Üç takımımız şampiyonluk için koşuyor. Üçüne de başarılar diliyorum. Çok güzel bir mücadele var. Hakem hatası da olacaktır. İnşallah olmaz. Herkes hata yapabilir. Ama bir tane şampiyon çıkacak. Başarılıyı tebrik etmek gerek. Taraftarımızla, yöneticimizle inşallah bu heyecanı son haftaya kadar yaşarız. Düşen takımlarımıza üzüntülerimizi belirtmek istiyorum. İçimiz yanıyor. Gelecek olanlara da başarılar diliyorum. Bugün maalesef 2. Lig Play-Off maçında olaylar yaşanmış. İnşallah bu son olur. Kaybetmeyi kabul edip, bundan ders almak lazım. Suçu önce kendimizde aramamız lazım. Futbol tek sonuçlu olsa bu kadar zevkli olmazdı zaten…
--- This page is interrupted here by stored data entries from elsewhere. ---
import Mathlib.Analysis.SpecialFunctions.Pow.Real
import HarnessLib

/-!
# Route `AnisotropyChord`: THEOREM R wrapper — from the three class equations of the weighted rook
# graph to a physical point of the quotient

Dictionary between the two-magnon eigen-equation of the bond-weighted ferromagnetic XXZ
Hamiltonian on the rook graph `K_{p+1} □ K_{q+1}` (row bonds `J₁ > 0`, column bonds `J₂ > 0`,
couplings `w = −J` in `xxzHamiltonianWith`) restricted to a class-constant vector — values `A` on row
pairs, `B` on column pairs, `C` on far pairs, eigenvalue `E`, `Z₀ = ¼Σ_e w_e + (pJ₁ + qJ₂)` — and the
normalised three-class quotient of the theory seat (THEOREM R, ROTOR-THEORY-5 §41) used by the
tree's real-algebra form `wrook_flatOverlap_antitone_all`:
`u = A/C`, `v = B/C`, `J = J₂/J₁`, `σ = 1 − Δ`, `E' = (1 − v) + J(1 − u)`, and then
(E1) `u(Jq + σ − E') = Jq`, (E2) `v(p + σJ − E') = p`, (E3) by definition; moreover `u, v > 0` as
soon as `A, B ≥ 0 < C` (Perron sign pattern).  The three class equations are
`E A = Δ(Z₀ − J₁)A − (J₁(p−1)A + J₂ q C)`, `E B = Δ(Z₀ − J₂)B − (J₂(q−1)B + J₁ p C)`,
`E C = Δ Z₀ C − (J₂ A + J₁ B + (J₁(p−1) + J₂(q−1))C)` (for `J₁ = J₂ = 1` these are
`rook_eigen_relations`).  Pure field algebra; no definition is introduced.
-/

set_option linter.dupNamespace false

namespace Summit.HubbardSuperconductivity.HubbardSuperconductivity.Theorems.AnisotropyChord.TwoMagnon

/-- **Class equations ⇒ physical point.**  From the three class equations of the weighted rook
two-magnon problem (see the module docstring) with `J₁ > 0`, `C ≠ 0`, the normalised class values
`u = A/C`, `v = B/C` satisfy the quotient eigen-equations (E1)–(E3) of THEOREM R with coupling ratio
`J = J₂/J₁`, coupling `σ = 1 − Δ` and quotient energy `E' = (1 − v) + J(1 − u)`. [folklore] -/
theorem wrook_point_of_classes {J₁ J₂ Δ Z₀ E A B C p q : ℝ} (hJ₁ : 0 < J₁) (hC : C ≠ 0)
    (hrow : E * A = Δ * (Z₀ - J₁) * A - (J₁ * (p - 1) * A + J₂ * q * C))
    (hcol : E * B = Δ * (Z₀ - J₂) * B - (J₂ * (q - 1) * B + J₁ * p * C))
    (hfar : E * C = Δ * Z₀ * C - (J₂ * A + J₁ * B + (J₁ * (p - 1) + J₂ * (q - 1)) * C)) :
    (A / C) * ((J₂ / J₁) * q + (1 - Δ) - ((1 - B / C) + (J₂ / J₁) * (1 - A / C))) = (J₂ / J₁) * q ∧
    (B / C) * (p + (1 - Δ) * (J₂ / J₁) - ((1 - B / C) + (J₂ / J₁) * (1 - A / C))) = p := by
  have hJ0 : J₁ ≠ 0 := hJ₁.ne'
  -- eliminate `E` and `Z₀`
  have k1 : A * (J₂ * A + J₁ * B + J₂ * (q - 1) * C - Δ * J₁ * C) = J₂ * q * C ^ 2 := by
    linear_combination A * hfar - C * hrow
  have k2 : B * (J₂ * A + J₁ * B + J₁ * (p - 1) * C - Δ * J₂ * C) = J₁ * p * C ^ 2 := by
    linear_combination B * hfar - C * hcol
  constructor
  · field_simp
    linear_combination k1
  · field_simp
    linear_combination k2

/-- **Perron sign pattern ⇒ positive class values.**  If in addition `A, B ≥ 0 < C`, `J₂ > 0`,
`p, q > 0`, then `u = A/C > 0` and `v = B/C > 0` (from (E1), (E2): `u·(…) = Jq > 0`,
`v·(…) = p > 0`). [folklore] -/
theorem wrook_classes_pos {J₁ J₂ Δ Z₀ E A B C p q : ℝ} (hJ₁ : 0 < J₁) (hJ₂ : 0 < J₂)
    (hp : 0 < p) (hq : 0 < q) (hA : 0 ≤ A) (hB : 0 ≤ B) (hC : 0 < C)
    (hrow : E * A = Δ * (Z₀ - J₁) * A - (J₁ * (p - 1) * A + J₂ * q * C))
    (hcol : E * B = Δ * (Z₀ - J₂) * B - (J₂ * (q - 1) * B + J₁ * p * C))
    (hfar : E * C = Δ * Z₀ * C - (J₂ * A + J₁ * B + (J₁ * (p - 1) + J₂ * (q - 1)) * C)) :
    0 < A / C ∧ 0 < B / C := by
  obtain ⟨e1, e2⟩ := wrook_point_of_classes hJ₁ hC.ne' hrow hcol hfar
  have hu0 : 0 ≤ A / C := div_nonneg hA hC.le
  have hv0 : 0 ≤ B / C := div_nonneg hB hC.le
  have hJ : 0 < J₂ / J₁ := div_pos hJ₂ hJ₁
  refine ⟨lt_of_le_of_ne hu0 ?_, lt_of_le_of_ne hv0 ?_⟩
  · intro h
    rw [← h, zero_mul] at e1
    have : 0 < J₂ / J₁ * q := mul_pos hJ hq
    linarith
  · intro h
    rw [← h, zero_mul] at e2
    linarith

/-- **Far class cannot vanish.**  If `A, B ≥ 0`, `C ≥ 0`, `J₁, J₂ > 0` and the far-class
equation holds with `C = 0`, then `A = B = 0` — so a nonzero nonnegative class-constant solution has
`C > 0`. [folklore] -/
theorem wrook_far_ne_zero {J₁ J₂ Δ Z₀ E A B C p q : ℝ} (hJ₁ : 0 < J₁) (hJ₂ : 0 < J₂)
    (hA : 0 ≤ A) (hB : 0 ≤ B) (hC0 : C = 0)
    (hfar : E * C = Δ * Z₀ * C - (J₂ * A + J₁ * B + (J₁ * (p - 1) + J₂ * (q - 1)) * C)) :
    A = 0 ∧ B = 0 := by
  subst hC0
  have h : J₂ * A + J₁ * B = 0 := by linarith
  have h1 : 0 ≤ J₂ * A := mul_nonneg hJ₂.le hA
  have h2 : 0 ≤ J₁ * B := mul_nonneg hJ₁.le hB
  constructor
  · nlinarith [mul_pos hJ₂ hJ₁]
  · nlinarith [mul_pos hJ₂ hJ₁]

end Summit.HubbardSuperconductivity.HubbardSuperconductivity.Theorems.AnisotropyChord.TwoMagnon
Ben boş zamanlarımda golf oynuyorsam basketbolu da izliyorum. Basketbol ligimiz çok güzel gidiyor. Eczacıbaşı Kadın Voleybol takımını da tebrik ederim. Fenerbahçe Ülker'e Eurolig'de başarılar diliyorum. Maçlarını izleyeceğim. Basket çok heyecanlı oluyor. Basketbol Federasyonumuz'da da başkanlık seçimi var. İki başkan adayına da başarılar diliyorum."